Nov. 16, 2009 12:10 a.m.

PUNO, PERU “”mdash; The history of Western influence in Peru has been, for the most part, an unpleasant tale.

Since the Spanish conquest of the Incan empire in 1532, the presence of foreigners on Peruvian soil has often resulted in the exploitation, forced religious conversion and slaughter of thousands of indigenous people.

It is no wonder, then, that the collective instinct among Peruvians, especially in remote agrarian communities, is to distrust foreigners.

These outward sentiments, though gradually improving, still pose a major impediment to American and otherwise Western archaeological research in the area.

Researchers intending to survey and excavate cultural artifacts and historical sites must earn the trust of local communities and landowners in order to conduct research.

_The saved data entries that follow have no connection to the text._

import Literature.NumberTheory.LFunctions.DworkRationalityOverconvergentProofs
import Mathlib.RingTheory.RootsOfUnity.AlgebraicallyClosed
import Mathlib.RingTheory.IntegralDomain
import HarnessLib

/-!
# Dwork's trace formula: the character-sum half (Koblitz, Ch. V §3, Lemma 3)

Part of the bottom-up proof of Dwork's rationality theorem
(`Literature/NumberTheory/LFunctions/DworkRationality.lean`), towards the named fact
`Dwork.dworkFredholm` of `…/DworkRationalityMeromorphy.lean`. Koblitz's Lemma 3 (GTM 58, p. 129)
states `(qˢ - 1)ⁿ Tr(Ψˢ) = ∑_{x^{qˢ-1}=1} G(x) G(x^q) ⋯ G(x^{q^{s-1}})` for `G ∈ R₀`,
`Ψ = T_q ∘ G`; its proof has two halves:

* the operator-theoretic half `Tr(Ψ) = ∑_u g_{(q-1)u}` and `Ψˢ = Ψ_{qˢ, G G_q ⋯ G_{q^{s-1}}}`
  (infinite matrices; not in this file), and
* the **character-sum half**, proved here as
  `Literature.NumberTheory.LFunctions.Dwork.sum_evalAt_rootsOfUnity`: for `H ∈ R₀` and `N ≥ 1`,
  `∑_{x ∈ μ_N^ι} H(x) = N^{#ι} ∑_u h_{N u}` (Koblitz: "`∑_{x^{q-1}=1} x^w = (q-1)ⁿ` if `q - 1`
  divides `w`, `0` otherwise", Ex. 6 of §4), together with the resulting expression of the
  trace numbers of `…/DworkRationalityMeromorphy.lean` as coefficient sums,
  `Literature.NumberTheory.LFunctions.Dwork.traceNumber_eq_tsum_coeff`:
  `traceNumber p q G s = ∑_u [X^{(qˢ-1)u}] (∏_{l<s} G(X^{qˡ}))` for `G ∈ R₀`, `q ≥ 2`, `s ≥ 1`
  (`G(X^m) = MvPowerSeries.expand m _ G`).

Ingredients: `ℂ_p` is algebraically closed of characteristic `0`, so `μ_N(ℂ_p)` is cyclic of
order `N` with a primitive root (Mathlib `HasEnoughRootsOfUnity.exists_primitiveRoot`,
`HasEnoughRootsOfUnity.natCard_rootsOfUnity`), character sums over a finite
group vanish for non-trivial characters (`sum_hom_units`), and the unconditional sums of
`…/DworkRationalityOverconvergentProofs.lean` may be interchanged with finite sums and reindexed.

## References

* N. Koblitz, *p-adic Numbers, p-adic Analysis, and Zeta-Functions*, 2nd ed., GTM 58 (1984),
  Ch. V §3, Lemma 3, pp. 129–130; §4 Ex. 6. [Koblitz1984]
-/

open Filter Finset MvPowerSeries

noncomputable section

namespace Literature.NumberTheory.LFunctions

namespace Dwork

variable {p : ℕ} [Fact p.Prime]

/-! ### Roots of unity in `ℂ_p` and their power sums -/

section RootsOfUnity

variable (p)

/-- Roots of unity of `ℂ_p` have norm `1` (they are the Teichmüller points). [folklore] -/
theorem norm_rootsOfUnity {N : ℕ} [NeZero N] (ζ : rootsOfUnity N ℂ_[p]) :
    ‖((ζ : ℂ_[p]ˣ) : ℂ_[p])‖ = 1 := by
  have h : ((ζ : ℂ_[p]ˣ) : ℂ_[p]) ^ N = 1 := (mem_rootsOfUnity' N _).mp ζ.2
  have h1 : ‖((ζ : ℂ_[p]ˣ) : ℂ_[p])‖ ^ N = 1 := by rw [← norm_pow, h, norm_one]
  exact (pow_eq_one_iff_of_nonneg (norm_nonneg _) (NeZero.ne N)).mp h1

open Classical in
/-- **Power sums over `μ_N`** (Koblitz, Ch. V §4 Ex. 6: `∑_{ζ^N = 1} ζ^a = N` if `N ∣ a` and `0`
otherwise): the character `ζ ↦ ζ^a` of the cyclic group `μ_N(ℂ_p)` is trivial iff `N ∣ a`. [cite: Koblitz1984, Ch. V §4 Ex. 6] -/
theorem sum_rootsOfUnity_pow (N : ℕ) [NeZero N] (a : ℕ) :
    ∑ᶠ ζ : rootsOfUnity N ℂ_[p], ((ζ : ℂ_[p]ˣ) : ℂ_[p]) ^ a = if N ∣ a then (N : ℂ_[p]) else 0 := by
  haveI : Fintype (rootsOfUnity N ℂ_[p]) := Fintype.ofFinite _
  rw [finsum_eq_sum_of_fintype]
  -- the character `χ_a : ζ ↦ ζ^a`
  let χ : rootsOfUnity N ℂ_[p] →* ℂ_[p] :=
    (powMonoidHom a).comp ((Units.coeHom ℂ_[p]).comp (rootsOfUnity N ℂ_[p]).subtype)
  have hχ : ∀ ζ : rootsOfUnity N ℂ_[p], χ ζ = ((ζ : ℂ_[p]ˣ) : ℂ_[p]) ^ a := fun ζ => rfl
  have hsum := sum_hom_units χ
  simp_rw [hχ] at hsum
  rw [hsum]
  -- `χ = 1 ↔ N ∣ a`
  obtain ⟨ζ₀, hζ₀⟩ := HasEnoughRootsOfUnity.exists_primitiveRoot ℂ_[p] N
  have hiff : χ = 1 ↔ N ∣ a := by
    constructor
    · intro h1
      have := DFunLike.congr_fun h1 (rootsOfUnity.mkOfPowEq ζ₀ hζ₀.pow_eq_one)
      rw [hχ, rootsOfUnity.coe_mkOfPowEq, MonoidHom.one_apply] at this
      exact (hζ₀.pow_eq_one_iff_dvd a).mp this
    · intro hdvd
      ext ζ
      rw [hχ, MonoidHom.one_apply]
      obtain ⟨b, rfl⟩ := hdvd
      rw [pow_mul, (mem_rootsOfUnity' N _).mp ζ.2, one_pow]
  by_cases hdvd : N ∣ a
  · rw [if_pos (hiff.mpr hdvd), if_pos hdvd, ← Nat.card_eq_fintype_card,
      HasEnoughRootsOfUnity.natCard_rootsOfUnity ℂ_[p] N]
  · rw [if_neg (fun h => hdvd (hiff.mp h)), if_neg hdvd, Nat.cast_zero]

end RootsOfUnity

/-! ### Monomial sums over `μ_N^ι` -/

section MonomialSums

variable {ι : Type*} [Fintype ι]

open Classical in
/-- **`∑_{x ∈ μ_N^ι} x^w = N^{#ι} · [N ∣ w]`** (Koblitz, Ch. V §3, proof of Lemma 3, first display
on p. 130). [cite: Koblitz1984, Ch. V §3 Lemma 3] -/
theorem sum_monomialAt_rootsOfUnity (N : ℕ) [NeZero N] (w : ι →₀ ℕ)
    [Fintype (rootsOfUnity N ℂ_[p])] :
    ∑ x : ι → rootsOfUnity N ℂ_[p], monomialAt (fun i => ((x i : ℂ_[p]ˣ) : ℂ_[p])) w =
      if ∀ i, N ∣ w i then (N : ℂ_[p]) ^ Fintype.card ι else 0 := by
  simp_rw [monomialAt, Finsupp.prod_pow]
  rw [← Fintype.piFinset_univ, ← Finset.prod_univ_sum (fun _ => Finset.univ)
    (fun i (ζ : rootsOfUnity N ℂ_[p]) => ((ζ : ℂ_[p]ˣ) : ℂ_[p]) ^ w i)]
  have h : ∀ i, ∑ ζ : rootsOfUnity N ℂ_[p], ((ζ : ℂ_[p]ˣ) : ℂ_[p]) ^ w i =
      if N ∣ w i then (N : ℂ_[p]) else 0 := fun i => by
    rw [← finsum_eq_sum_of_fintype]; exact sum_rootsOfUnity_pow p N (w i)
  simp_rw [h]
  split_ifs with hall
  · rw [Finset.prod_congr rfl fun i _ => if_pos (hall i), prod_const, card_univ]
  · push Not at hall
    obtain ⟨i, hi⟩ := hall
    exact Finset.prod_eq_zero (mem_univ i) (if_neg hi)

end MonomialSums

/-! ### The character-sum half of Koblitz's Lemma 3 -/

section TraceFormula

variable {ι : Type*} [Fintype ι]

/-- `w` is divisible by `N` coordinatewise iff `w = N • u` for some `u`. [folklore] -/
theorem forall_dvd_iff_exists_smul (N : ℕ) (w : ι →₀ ℕ) :
    (∀ i, N ∣ w i) ↔ ∃ u : ι →₀ ℕ, w = N • u := by
  constructor
  · intro h
    refine ⟨Finsupp.equivFunOnFinite.symm fun i => w i / N, ?_⟩
    ext i
    rw [Finsupp.smul_apply, smul_eq_mul, Finsupp.coe_equivFunOnFinite_symm,
      Nat.mul_div_cancel' (h i)]
  · rintro ⟨u, rfl⟩ i
    exact ⟨u i, by rw [Finsupp.smul_apply, smul_eq_mul]⟩

open Classical in
/-- **The character-sum half of Koblitz's Lemma 3** (Ch. V §3, p. 130, second display:
`∑_{x^{q-1}=1} G(x) = ∑_w g_w ∑_{x^{q-1}=1} x^w = (q-1)ⁿ ∑_u g_{(q-1)u}`): for `H ∈ R₀` and `N ≥ 1`,
`∑_{x ∈ μ_N^ι} H(x) = N^{#ι} ∑_u h_{N u}` (unconditional sums throughout). [cite: Koblitz1984, Ch. V §3 Lemma 3] -/
theorem sum_evalAt_rootsOfUnity {H : MvPowerSeries ι ℂ_[p]} (hH : IsOverconvergent p H) (N : ℕ)
    [NeZero N] [Fintype (rootsOfUnity N ℂ_[p])] :
    ∑ x : ι → rootsOfUnity N ℂ_[p], evalAt p H (fun i => ((x i : ℂ_[p]ˣ) : ℂ_[p])) =
      (N : ℂ_[p]) ^ Fintype.card ι * ∑' u : ι →₀ ℕ, coeff (N • u) H := by
  have hx : ∀ (x : ι → rootsOfUnity N ℂ_[p]) (i : ι), ‖((x i : ℂ_[p]ˣ) : ℂ_[p])‖ ≤ 1 :=
    fun x i => (norm_rootsOfUnity p (x i)).le
  -- interchange the finite sum over `x` with the unconditional sum over `w`
  have hswap : ∑ x : ι → rootsOfUnity N ℂ_[p], evalAt p H (fun i => ((x i : ℂ_[p]ˣ) : ℂ_[p])) =
      ∑' w : ι →₀ ℕ, ∑ x : ι → rootsOfUnity N ℂ_[p],
        coeff w H * monomialAt (fun i => ((x i : ℂ_[p]ˣ) : ℂ_[p])) w :=
    (Summable.tsum_finsetSum fun x _ => hH.summable (hx x)).symm
  rw [hswap]
  simp_rw [← Finset.mul_sum, sum_monomialAt_rootsOfUnity N, mul_ite, mul_zero]
  -- only `w = N • u` contribute
  rw [← tsum_mul_left, ← (nsmul_right_injective (M := ι →₀ ℕ) (NeZero.ne N)).tsum_eq]
  · refine tsum_congr fun u => ?_
    rw [if_pos ((forall_dvd_iff_exists_smul N _).mpr ⟨u, rfl⟩), mul_comm]
  · intro w hw
    rw [Function.mem_support] at hw
    obtain ⟨u, hu⟩ := (forall_dvd_iff_exists_smul N w).mp (by
      by_contra h
      exact hw (if_neg h))
    exact ⟨u, hu.symm⟩

variable (p) in
open Classical in
/-- **The trace numbers as coefficient sums** (Koblitz, Ch. V §3, Lemma 3 and its proof for
`s > 1`, p. 130): for `G ∈ R₀`, `q ≥ 2` and `s ≥ 1`,
`traceNumber p q G s = ∑_u [X^{(qˢ-1)u}] (G G_q ⋯ G_{q^{s-1}})` — by definition of `traceNumber`
(the normalised sum of `∏_{l<s} G(x^{qˡ})` over `x ∈ μ_{qˢ-1}^ι`), `prod_evalAt_pow_eq` and
`sum_evalAt_rootsOfUnity`. With the operator-theoretic half of Lemma 3 this is `Tr(Ψˢ)`. [cite: Koblitz1984, Ch. V §3 Lemma 3] -/
theorem traceNumber_eq_tsum_coeff {G : MvPowerSeries ι ℂ_[p]} (hG : IsOverconvergent p G) {q : ℕ}
    (hq : 2 ≤ q) {s : ℕ} (hs : 0 < s) :
    traceNumber p q G s =
      ∑' u : ι →₀ ℕ, coeff ((q ^ s - 1) • u)
        (∏ l ∈ range s, expand (q ^ l) (pow_ne_zero l (show q ≠ 0 by omega)) G) := by
  haveI : NeZero (q ^ s - 1) := ⟨by
    have : 2 ≤ q ^ s := le_trans hq (Nat.le_self_pow hs.ne' q)
    omega⟩
  haveI : Fintype (rootsOfUnity (q ^ s - 1) ℂ_[p]) := Fintype.ofFinite _
  have hq0 : q ≠ 0 := by omega
  have hx : ∀ (x : ι → rootsOfUnity (q ^ s - 1) ℂ_[p]) (i : ι), ‖((x i : ℂ_[p]ˣ) : ℂ_[p])‖ ≤ 1 :=
    fun x i => (norm_rootsOfUnity p (x i)).le
  have hGs : IsOverconvergent p (∏ l ∈ range s, expand (q ^ l) (pow_ne_zero l hq0) G) :=
    IsOverconvergent.prod _ fun l _ => hG.expand (pow_ne_zero l hq0)
  rw [traceNumber, finsum_eq_sum_of_fintype]
  simp_rw [prod_evalAt_pow_eq hG hq0 (hx _) s]
  rw [sum_evalAt_rootsOfUnity hGs (q ^ s - 1), ← mul_assoc, inv_mul_cancel₀, one_mul]
  exact pow_ne_zero _ (by exact_mod_cast NeZero.ne (q ^ s - 1))

end TraceFormula

end Dwork

end Literature.NumberTheory.LFunctions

And the process of earning trust as an outsider is not easy; many Peruvians incorrectly assume that Westerners are interested in finding and seizing gold and other historical treasures.

Locals also worry that if they cooperate with researchers, their land could be designated as cultural patrimony by the Instituto Nacional de Cultura, or National Institute of Culture, nullifying their rights to ownership.

In addition to providing financial compensation to the locals for the use of their land, researchers take part in ritual burnt offerings of animal fetuses, plants and grains, helping to ease the locals’ superstitions about excavating.

The researchers also make the results of their work known by publishing articles, speaking to local communities, and sometimes constructing museums to showcase their findings and the historical narrative created therefrom.

As is the nature of archaeological work, the history being studied and retold by researchers is often the first record of cultures and peoples that disappeared or were wiped out by later powers such as the Inca.

Consequently, the researchers end up educating modern residents about their ancestors.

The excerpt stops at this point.